** Opening Data for review block **

import Literature.MathematicalPhysics.QuantumFieldTheory.Balaban1983to89.B9Ineq349SiteFromBlocks
import Literature.MathematicalPhysics.QuantumFieldTheory.Balaban1983to89.B9Thm311DeltaPrimeSymm
import Literature.MathematicalPhysics.QuantumFieldTheory.Balaban1983to89.B11TracePairingLetters
import Literature.MathematicalPhysics.QuantumFieldTheory.Balaban1983to89.MatrixNorms
import Literature.MathematicalPhysics.QuantumFieldTheory.Balaban1983to89.Node00.OpsYRecordV4

/-!
# `Balaban1983to89.B9Ineq349SiteAdjoint` — T. Bałaban, *Propagators for lattice gauge theories in a background field*, Commun. Math. Phys. **99** (1985)
# 389–434 [Balaban1985BackgroundPropagators], (3.49) p. 399 with (3.8), (3.18)–(3.19), (3.25): THE ADJOINT-SIDE INPUT OF THE (3.49) DERIVATION
# (`B9Ineq349SiteComposite.Right342At`) DERIVED at the record fibre `M_N(ℂ)` from the LEFT (3.42) schema and the printed SYMMETRIES — `G′(U)` symmetric,
# `Q′*(U)` the adjoint of `Q′(U)`, `∇*_U` the adjoint of `∇_U` (unitary transporters) — with the dimension constant `N`; hence ROW 25 from the
# (3.42)-at-`Q′*δ` schema, the block-complete (3.48) and the symmetry of `G′(U)` alone

statement-level skeleton of published theorems with citation tags; proofs where landed; nothing here is a claim about the Yang–Mills mass gap

THE PRINT.  p. 392 (3.8): *«D* is the adjoint of D»*; p. 393 (3.18)–(3.19): `Q′(U)`, `Q′*(U)` (the distant argument parallel-transported; `Q′*` the
adjoint of `Q′` for the block pairing, [4] (2.69)); p. 394 (3.21)–(3.25): `R(U)` an ORTHOGONAL projection, `G′(U) = (Δ′_a(U))⁻¹` with `Δ′_a(U)` symmetric
positive («it can be easily shown that the operator Δ′_a is positive»); p. 399 (3.49) and its derivation «using again Lemma 2.1» (GAPS G-B9-12): the
right factor `Q′G′D*^b` of `P = G′Q′*(Q′G′²Q′*)⁻¹Q′G′` is the ADJOINT of the left factor `D^bG′Q′*`, so Theorem 3.1's bound for the latter bounds the former.

WHY THIS FILE.  `B9Ineq349SiteFromBlocks.stmt349Printed_site_of_blockSchemas` (dag-n06-i, p497981) derives row 25 from THREE block-complete inputs,
the second of which — `Right342At`, the (3.42)-type bounds for the adjoint-side factor `W(y₂)·(Q′_UG′_UD*^b_U(δ_{x′}⊗E))(y₂)` — was LOCATED as
«print gets it from (3.42) by self-adjointness, not typed for the abstract letter».  At the record fibre `𝔸 = M_N(ℂ)` the symmetry vocabulary IS typed
(n06-j's `B9Thm311ReadingCoords`: the weighted trace pairing `trIP`, `IsSymmTr`, `IsAdjTr`; `B9Thm311AdjointAtLetters.isAdjTr_QpY_QpsY` — `Q′*(U)` IS
the `W`-adjoint of `Q′(U)` for unitary transporters; `B9Eq39Adjoint.sum_covD_mul` — `D*` IS the adjoint of `D`).  This file closes the location:
`Right342At` FOLLOWS from `Left342At` (at the swapped blocks) plus `IsSymmTr 1 (G′(U))`, for unitary-valued `U` and transporters, with constant `N·B₀`.

WHAT IS PROVED (sorry-free).
* §1 matrix analysis on `M_N(ℂ)` (L²-operator norm): `abs_re_trace_le_N` (= `B11TracePairingLetters.abs_re_trace_le`), `abs_re_trace_conjTranspose_mul_le`
  (`|Re tr(YᴴE)| ≤ N‖Y‖‖E‖`), ★ `opNorm_le_of_re_trace` (`‖X‖ ≤ c` once `Re tr(FᴴX) ≤ c` for all `‖F‖ ≤ 1` — tested at `F = X∕‖X‖`, Hilbert–Schmidt ≥ operator
  norm, `MatrixNorms`).
* §2 the pairing bookkeeping: `trIP_comm` (dag-n06-j's `re_trace_conjTranspose_mul_comm`), `trIP_deltaY_left ∕ _right` (a delta picks one term),
  ★ `trIP_cdS_left : ⟨∇_{U,μ}Φ, Ψ⟩ = ⟨Φ, ∇*_{U,μ}Ψ⟩` ((3.8) for the trace pairing — the real part of dag-n06-j's `B9Thm311DeltaPrimeSymm.sum_trace_mul_cdsS`).
* §3 ★★ `W_mul_re_trace_eq` — THE ADJOINT IDENTITY: `W(y₂)·Re tr(Fᴴ·(Q′_UG′_Uφ)(y₂)) = ⟨G′_UQ′*_U(δ_{y₂}⊗F), φ⟩` for `G′(U)` symmetric and `Q′*` the
  `W`-adjoint of `Q′`; with `φ = δ_{x′}⊗E` resp. `∇*_{U,ν}(δ_{x′}⊗E)` the right side is `Re tr(Yᴴ E)` for `Y = (G′Q′*(δ_{y₂}⊗F))(x′)` resp.
  `(∇_{U,ν}G′Q′*(δ_{y₂}⊗F))(x′)` — the LEFT factor at the swapped blocks.
* §4 ★★★ `right342At_of_left342At` — for `U` and the site transporters unitary-valued and `G′(U)` `trIP`-symmetric: `Left342At i parS Gp U B₀ δ₀ →
  Right342At i parS Gp U (N·B₀) δ₀`; ★★★ `thm31SiteSchemas_of_left` and `stmt349Printed_site_of_leftSchema_symm` — ROW 25 at the record fibre from the
  LEFT (3.42) schema family, the block-complete (3.48) family and the family of symmetries `IsSymmTr 1 ((𝔏 x).Gp U)` (print's «Δ′_a symmetric»),
  for `G ≤ U(N)`-valued configurations and transporters (`(3.35)`: U is G-valued).
* §6 at def-Y's v4 record (`Node00.OpsYRecordV4`, symmetrised transporters `parSymY`): `isSymmTr_ringInverse`, ★★ `isSymmTr_GpY_parSymY` (def-Y's
  `G′(U) = (Δ′_a(U))⁻¹` over `parSymY` IS `trIP`-symmetric for `G ≤ U(N)`-valued `U` — dag-n06-j's `deltaPrimeAY'_isSymmTr` + `deltaPrimeAY'_eq_of_inv_symm`,
  the inverse inherits), `Thm31LeftSchema`, `thm31LeftSchemaSymm_lettersYOfRecordV4`, ★★★ `stmt349Printed_site_lettersYOfRecordV4_of_left` — ROW 25 AT THE
  v4 RECORD from the LEFT (3.42) schema and the block-complete (3.48) ONLY (adjoint side and symmetry now THEOREMS).

HONEST SCOPE.  Exact linear algebra + the dimension bound `|tr M| ≤ N‖M‖`; the symmetry of `G′(U)` is a HYPOTHESIS in §4–§5 (print p. 394) and a
THEOREM at def-Y's v4 record in §6 (dag-n06-j's repair R7); (3.42) at `Q′*δ` and (3.48) block-complete
remain the analytic inputs; count-neutral; NOT a node discharge; nothing continuum ∕ OS ∕ mass-gap.  Filed by dag-n06-i gen 6 (pub-ymgap N06 bundle F4,
row 25); a NEW file; nothing landed is modified.
-/

namespace Literature.MathematicalPhysics.QuantumFieldTheory.Balaban1983to89.B9Ineq349SiteAdjoint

** Closing Data for review block **

Extract each line from the listing that holds the word "with".

# 389–434 [Balaban1985BackgroundPropagators], (3.49) p. 399 with (3.8), (3.18)–(3.19), (3.25): THE ADJOINT-SIDE INPUT OF THE (3.49) DERIVATION
# `Q′*(U)` the adjoint of `Q′(U)`, `∇*_U` the adjoint of `∇_U` (unitary transporters) — with the dimension constant `N`; hence ROW 25 from the
statement-level skeleton of published theorems with citation tags; proofs where landed; nothing here is a claim about the Yang–Mills mass gap
adjoint of `Q′` for the block pairing, [4] (2.69)); p. 394 (3.21)–(3.25): `R(U)` an ORTHOGONAL projection, `G′(U) = (Δ′_a(U))⁻¹` with `Δ′_a(U)` symmetric
`Right342At` FOLLOWS from `Left342At` (at the swapped blocks) plus `IsSymmTr 1 (G′(U))`, for unitary-valued `U` and transporters, with constant `N·B₀`.
  `W`-adjoint of `Q′`; with `φ = δ_{x′}⊗E` resp. `∇*_{U,ν}(δ_{x′}⊗E)` the right side is `Re tr(Yᴴ E)` for `Y = (G′Q′*(δ_{y₂}⊗F))(x′)` resp.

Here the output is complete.